> **Exercise aim**: Starting at the line that holds "the depth-zero case" and stopping at the line that holds "1991 Prop. 4.7", restate the records below word for word, with both of those lines included.

> **Data to process**:
************
/-! ## Main theorem -/

/-- STUB E0b2 (exact inter-level rigidity): with all levels triangular lattices of spacing `a`,
heights pairwise equal or `≥ 19/25` apart, and three points at distance `b` on one height above
and one below every point, the levels at heights `p 2 ± h`, `h = √(b² − a²/3)`, are
`p ± h e₃ + σ w + ℤu + ℤv` (`w = (u + v)/3`, `σ = ±1`), and no height of `X` lies strictly
within `h` of `p 2` except `p 2` itself. -/
theorem stub_levelRegistry (X : Set (EuclideanSpace ℝ (Fin 3))) (a b : ℝ) (ha1 : 19 / 20 ≤ a)
    (_ha2 : a ≤ 1) (hb1 : 19 / 20 ≤ b) (hb2 : b ≤ 1)
    (_hsep : ∀ p ∈ X, ∀ q ∈ X, p ≠ q → 19 / 20 ≤ dist p q)
    (hgap : ∀ p ∈ X, ∀ q ∈ X, q 2 = p 2 ∨ 19 / 25 ≤ |q 2 - p 2|)
    (hlat : ∀ p ∈ X, ∃ u v : EuclideanSpace ℝ (Fin 3), u 2 = 0 ∧ v 2 = 0 ∧ ‖u‖ = a ∧ ‖v‖ = a ∧
      inner ℝ u v = a ^ 2 / 2 ∧
      {q ∈ X | q 2 = p 2} = {q | ∃ i j : ℤ, q = p + (i : ℝ) • u + (j : ℝ) • v})
    (hup : ∀ p ∈ X, ∃ g : ℝ, 0 < g ∧ ∃ F : Finset (EuclideanSpace ℝ (Fin 3)), F.card = 3 ∧
      ∀ q ∈ F, q ∈ X ∧ q 2 = p 2 + g ∧ dist p q = b)
    (hdn : ∀ p ∈ X, ∃ g : ℝ, 0 < g ∧ ∃ F : Finset (EuclideanSpace ℝ (Fin 3)), F.card = 3 ∧
      ∀ q ∈ F, q ∈ X ∧ q 2 = p 2 - g ∧ dist p q = b)
    (p : EuclideanSpace ℝ (Fin 3)) (hp : p ∈ X) (u v : EuclideanSpace ℝ (Fin 3)) (hu2 : u 2 = 0)
    (hv2 : v 2 = 0) (hu : ‖u‖ = a) (hv : ‖v‖ = a) (huv : inner ℝ u v = a ^ 2 / 2)
    (hlev : {q ∈ X | q 2 = p 2} = {q | ∃ i j : ℤ, q = p + (i : ℝ) • u + (j : ℝ) • v}) :
    ∃ σ τ : ℝ, (σ = 1 ∨ σ = -1) ∧ (τ = 1 ∨ τ = -1) ∧
      {q ∈ X | q 2 = p 2 + Real.sqrt (b ^ 2 - a ^ 2 / 3)} =
        {q | ∃ i j : ℤ, q = p + Real.sqrt (b ^ 2 - a ^ 2 / 3) •
          EuclideanSpace.single (2 : Fin 3) (1 : ℝ) +
          σ • ((1 / 3 : ℝ) • (u + v)) + (i : ℝ) • u + (j : ℝ) • v} ∧
      {q ∈ X | q 2 = p 2 - Real.sqrt (b ^ 2 - a ^ 2 / 3)} =
        {q | ∃ i j : ℤ, q = p - Real.sqrt (b ^ 2 - a ^ 2 / 3) •
          EuclideanSpace.single (2 : Fin 3) (1 : ℝ) +
          τ • ((1 / 3 : ℝ) • (u + v)) + (i : ℝ) • u + (j : ℝ) • v} ∧
      ∀ q ∈ X, |q 2 - p 2| < Real.sqrt (b ^ 2 - a ^ 2 / 3) → q 2 = p 2 := by
  -- the up- and down-data in signed form
  have hud1 : ∀ y ∈ X, ∃ g : ℝ, 0 < g ∧ ∃ F : Finset (EuclideanSpace ℝ (Fin 3)), F.card = 3 ∧
      ∀ q ∈ F, q ∈ X ∧ q 2 = y 2 + 1 * g ∧ dist y q = b := by
    intro y hy
    obtain ⟨g, hg, F, hF, hq⟩ := hup y hy
    exact ⟨g, hg, F, hF, fun q hqF => by simpa only [one_mul] using hq q hqF⟩
  have hud2 : ∀ y ∈ X, ∃ g : ℝ, 0 < g ∧ ∃ F : Finset (EuclideanSpace ℝ (Fin 3)), F.card = 3 ∧
      ∀ q ∈ F, q ∈ X ∧ q 2 = y 2 + (-1) * g ∧ dist y q = b := by
    intro y hy
    obtain ⟨g, hg, F, hF, hq⟩ := hdn y hy
    exact ⟨g, hg, F, hF, fun q hqF => by simpa only [neg_one_mul, ← sub_eq_add_neg] using hq q hqF⟩
  obtain ⟨σ, hσ, hLσ⟩ := lreg_level ha1 hb2 (Or.inl rfl) hgap hlat hud1 hp hu2 hv2 hu hv huv hlev
  obtain ⟨τ, hτ, hLτ⟩ := lreg_level ha1 hb2 (Or.inr rfl) hgap hlat hud2 hp hu2 hv2 hu hv huv hlev
  simp only [one_mul] at hLσ
  simp only [neg_one_mul, neg_smul, ← sub_eq_add_neg] at hLτ
  refine ⟨σ, τ, hσ, hτ, hLσ, hLτ, ?_⟩
  -- no intermediate heights
  set h0 := Real.sqrt (b ^ 2 - a ^ 2 / 3) with hh0
  have hh1 : h0 ≤ 1 := Real.sqrt_le_one.2 (by nlinarith)
  have hq₁ : p + h0 • EuclideanSpace.single (2 : Fin 3) (1 : ℝ) + σ • ((1 / 3 : ℝ) • (u + v)) ∈
      {q ∈ X | q 2 = p 2 + h0} := by
    rw [hLσ]; exact ⟨0, 0, by simp⟩
  have hq₂ : p - h0 • EuclideanSpace.single (2 : Fin 3) (1 : ℝ) + τ • ((1 / 3 : ℝ) • (u + v)) ∈
      {q ∈ X | q 2 = p 2 - h0} := by
    rw [hLτ]; exact ⟨0, 0, by simp⟩
  obtain ⟨h₁X, h₁⟩ := hq₁
  obtain ⟨h₂X, h₂⟩ := hq₂
  intro q hq hlt
  rcases hgap p hp q hq with h | h
  · exact h
  exfalso
  rcases le_or_gt 0 (q 2 - p 2) with hpos | hneg
  · rw [abs_of_nonneg hpos] at h hlt
    rcases hgap _ h₁X q hq with h' | h'
    · rw [h₁] at h'; linarith
    · rw [h₁, abs_of_nonpos (by linarith)] at h'; linarith
  · rw [abs_of_neg hneg] at h hlt
    rcases hgap _ h₂X q hq with h' | h'
    · rw [h₂] at h'; linarith
    · rw [h₂, abs_of_nonneg (by linarith)] at h'; linarith
import Summits.BirchSwinnertonDyer.BirchSwinnertonDyer.Theses.KolyvaginRankRigidityAtTwo
import Literature.NumberTheory.EllipticCurves.HeegnerPointsOfConductorOneGaloisConjProofs
import HarnessLib

/-!
# Crux V2 `KolyvaginCorankRigidityAtTwo` (stmt-BirchSwinnertonDyer-23949), line `kolyvagin-depth-split`,
# stub `stub_depthZero`: the depth-zero case of Kolyvagin's structure theorem at `2`

At a non-zero conductor-`1` class `c_M(1) ≠ 0` of the Heegner-point Kolyvagin system at `p = 2`
the corank pair `(c, c') = (corank Sel_{2^∞}(E/ℚ), corank Sel_{2^∞}(E^{(d_K)}/ℚ))` is `(1, 0)` or
`(0, 1)` — V2's dichotomy at `ν = 0`. Proof (Kolyvagin 1990 Thm. A at every prime, here through
the route's printed inputs): `c_M(1) ≠ 0` forces `P(1) = y_K` non-torsion (Gross 1991 Prop. 4.7
(1): a torsion `P(1)` is `2^M`-divisible in the admissible group `E(K[1])`, tree theorem
`heegnerSystem_kolyvaginClass_eq_zero_of_isOfFinAddOrder`; reciprocity at conductor `1` is the
tree theorem `heegnerPointOfConductor_one_galoisConj_holds`), so `ord_{s=1} L(E/K, s) = 1` by
Gross–Zagier (`analyticRankEK_eq_one_iff_heegner_nonTorsion`, hypothesis), so
`ord L(E) + ord L(E^{(d_K)}) = 1` (`analyticRankEK_eq_add_of`, entire `L`, hypothesis), so by
Gross–Zagier–Kolyvagin over `ℚ` (`rank_eq_analyticRank_of_analyticRank_le_one`, hypothesis) both
curves have `rank = ord` and finite `Ш`, whence `corank Sel_{2^∞} = rank`
(`selmerCorank_eq_mordellWeilRank_add_holds`, Greenberg 1999 §1).

HONEST FRAMING: conditional on the three displayed printed inputs (all already hypotheses of
the route's `closes` via `PrintedInputsRankOneAtTwo` / `MultPublishedInputsAtTwo`); this is the
EASY end of V2 — the positive-depth stubs carry the beyond-print content. BSD is not proved here.
-/

set_option autoImplicit false
-- the Theorems namespace of this sub repeats the summit name by design (D-0017 nested layout)
set_option linter.dupNamespace false

noncomputable section

open scoped Classical

open WeierstrassCurve Literature.NumberTheory.EllipticCurves
  Literature.NumberTheory.EllipticCurves.ModularForms
open Summit.BirchSwinnertonDyer.BirchSwinnertonDyer.Theses.KolyvaginRankRigidityAtTwo

namespace Summit.BirchSwinnertonDyer.BirchSwinnertonDyer.Theorems.KolyvaginRankRigidity

/-- **Depth `ν = 0` of V2, modulo the route's printed inputs.** For `W/ℚ` globally minimal
elliptic, `K` imaginary quadratic with the Heegner hypothesis for `N_E`, granted Gross–Zagier in
the form `ord_{s=1} L(E/K,s) = 1 ↔ y_K` non-torsion for `(W, N_E, K)`, the entire continuation of
`L(E,s)` (for `ord L(E/K) = ord L(E) + ord L(E^{(d_K)})`) and Gross–Zagier–Kolyvagin over `ℚ`
(`rank = ord ≤ 1`, `Ш` finite): if a conductor-`1` Kolyvagin class `c_M(n) ≠ 0` with
`#(ℓ ∣ n) = 0` (so `n = 1`) is non-zero, then `(c, c') ∈ {(1,0), (0,1)}` in V2's currency.
[cite: GrossLMS1991, Prop. 4.7 (1) and §4 (P_1 = y_K)] [cite: Kolyvagin1990, Thm. A] -/
theorem stub_depthZero :
    ∀ (W : WeierstrassCurve ℚ) [W.IsElliptic] [W.IsGloballyMinimal] (K : Type) [Field K]
      [NumberField K], IsImaginaryQuadratic K → ∀ [NeZero (W.conductorNorm ℤ)],
      SatisfiesHeegnerHypothesis (W.conductorNorm ℤ) K →
      analyticRankEK_eq_one_iff_heegner_nonTorsion W (W.conductorNorm ℤ) K →
      WeierstrassCurve.hasEntireLFunction_rat →
      rank_eq_analyticRank_of_analyticRank_le_one →
      ∀ (Dt : ModularParametrizationData W (W.conductorNorm ℤ)) (β : ℤ) (ι : K →+* ℂ) (n : ℕ)
        (d : KolyvaginHeegnerData Dt β ι n) (M : ℕ),
        KolyvaginDescent.KolSupp (Zhang2014.IsKolyvaginPrime (W.conductorNorm ℤ) W K 2) n →
        d.kolyvaginClass Nat.prime_two M ≠ 0 → n.primeFactors.card = 0 →
        ((W.selmerCorank 2 = n.primeFactors.card + 1 ∧
            (W.quadraticTwist (NumberField.discr K : ℚ)).selmerCorank 2 ≤ n.primeFactors.card) ∨
          ((W.quadraticTwist (NumberField.discr K : ℚ)).selmerCorank 2 = n.primeFactors.card + 1 ∧
            W.selmerCorank 2 ≤ n.primeFactors.card)) := by
  intro W _ _ K _ _ hK _ hHN hGZ hE hGZK Dt β ι n d M hn hne hν
  -- `n` is square-free with no prime factor: `n = 1`
  have hn1 : n = 1 := by
    rw [Finset.card_eq_zero, Nat.primeFactors_eq_empty] at hν
    rcases hν with h0 | h1
    · exact absurd (h0 ▸ hn.1) not_squarefree_zero
    · exact h1
  subst hn1
  rw [hν]
  haveI : Fact (Nat.Prime 2) := ⟨Nat.prime_two⟩
  -- the bottom class reads `ord_{s=1} L(E/K, s) = 1` (reciprocity at conductor 1 is a tree theorem)
  have hEK : analyticRankEK W K = 1 :=
    heegnerSystem_analyticRankEK_eq_one_of_kolyvaginClass_one_ne_zero hGZ
      (heegnerPointOfConductor_one_galoisConj_holds _ W K) hK rfl hHN d hne
  rw [analyticRankEK_eq_add_of hE W K] at hEK
  have hd : (NumberField.discr K : ℚ) ≠ 0 := by exact_mod_cast NumberField.discr_ne_zero K
  haveI := W.isElliptic_quadraticTwist hd
  -- Gross–Zagier–Kolyvagin over `ℚ` for `E` and for `E^{(d_K)}` (both have analytic rank `≤ 1`)
  obtain ⟨hrk, hsha⟩ := hGZK W (by omega)
  obtain ⟨hrk', hsha'⟩ := hGZK (W.quadraticTwist (NumberField.discr K : ℚ)) (by omega)
  haveI := hsha
  haveI := hsha'
  rcases Nat.eq_zero_or_pos W.analyticRank with h0 | hpos
  · -- `ord L(E) = 0`, `ord L(E^{(d_K)}) = 1`
    have h1 : (W.quadraticTwist (NumberField.discr K : ℚ)).analyticRank = 1 := by omega
    have hc' : (W.quadraticTwist (NumberField.discr K : ℚ)).selmerCorank 2 = 1 :=
      selmerCorank_eq_one_of_mordellWeilRank_eq_one_of_finite _ 2 (hrk'.trans h1) inferInstance
    have hc : W.selmerCorank 2 = 0 := by
      rw [W.selmerCorank_eq_mordellWeilRank_add_holds 2, hrk, h0,
        (finite_primaryComponent_sha_iff_shaCorank_eq_zero W 2).1 inferInstance]
    omega
  · -- `ord L(E) = 1`, `ord L(E^{(d_K)}) = 0`
    have h1 : W.analyticRank = 1 := by omega
    have h0 : (W.quadraticTwist (NumberField.discr K : ℚ)).analyticRank = 0 := by omega
    have hc : W.selmerCorank 2 = 1 :=
      selmerCorank_eq_one_of_mordellWeilRank_eq_one_of_finite _ 2 (hrk.trans h1) inferInstance
    have hc' : (W.quadraticTwist (NumberField.discr K : ℚ)).selmerCorank 2 = 0 := by
      rw [(W.quadraticTwist (NumberField.discr K : ℚ)).selmerCorank_eq_mordellWeilRank_add_holds 2,
        hrk', h0, (finite_primaryComponent_sha_iff_shaCorank_eq_zero _ 2).1 inferInstance]
    omega

end Summit.BirchSwinnertonDyer.BirchSwinnertonDyer.Theorems.KolyvaginRankRigidity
************
> **Answer to the problem**:
# stub `stub_depthZero`: the depth-zero case of Kolyvagin's structure theorem at `2`

At a non-zero conductor-`1` class `c_M(1) ≠ 0` of the Heegner-point Kolyvagin system at `p = 2`
the corank pair `(c, c') = (corank Sel_{2^∞}(E/ℚ), corank Sel_{2^∞}(E^{(d_K)}/ℚ))` is `(1, 0)` or
`(0, 1)` — V2's dichotomy at `ν = 0`. Proof (Kolyvagin 1990 Thm. A at every prime, here through
the route's printed inputs): `c_M(1) ≠ 0` forces `P(1) = y_K` non-torsion (Gross 1991 Prop. 4.7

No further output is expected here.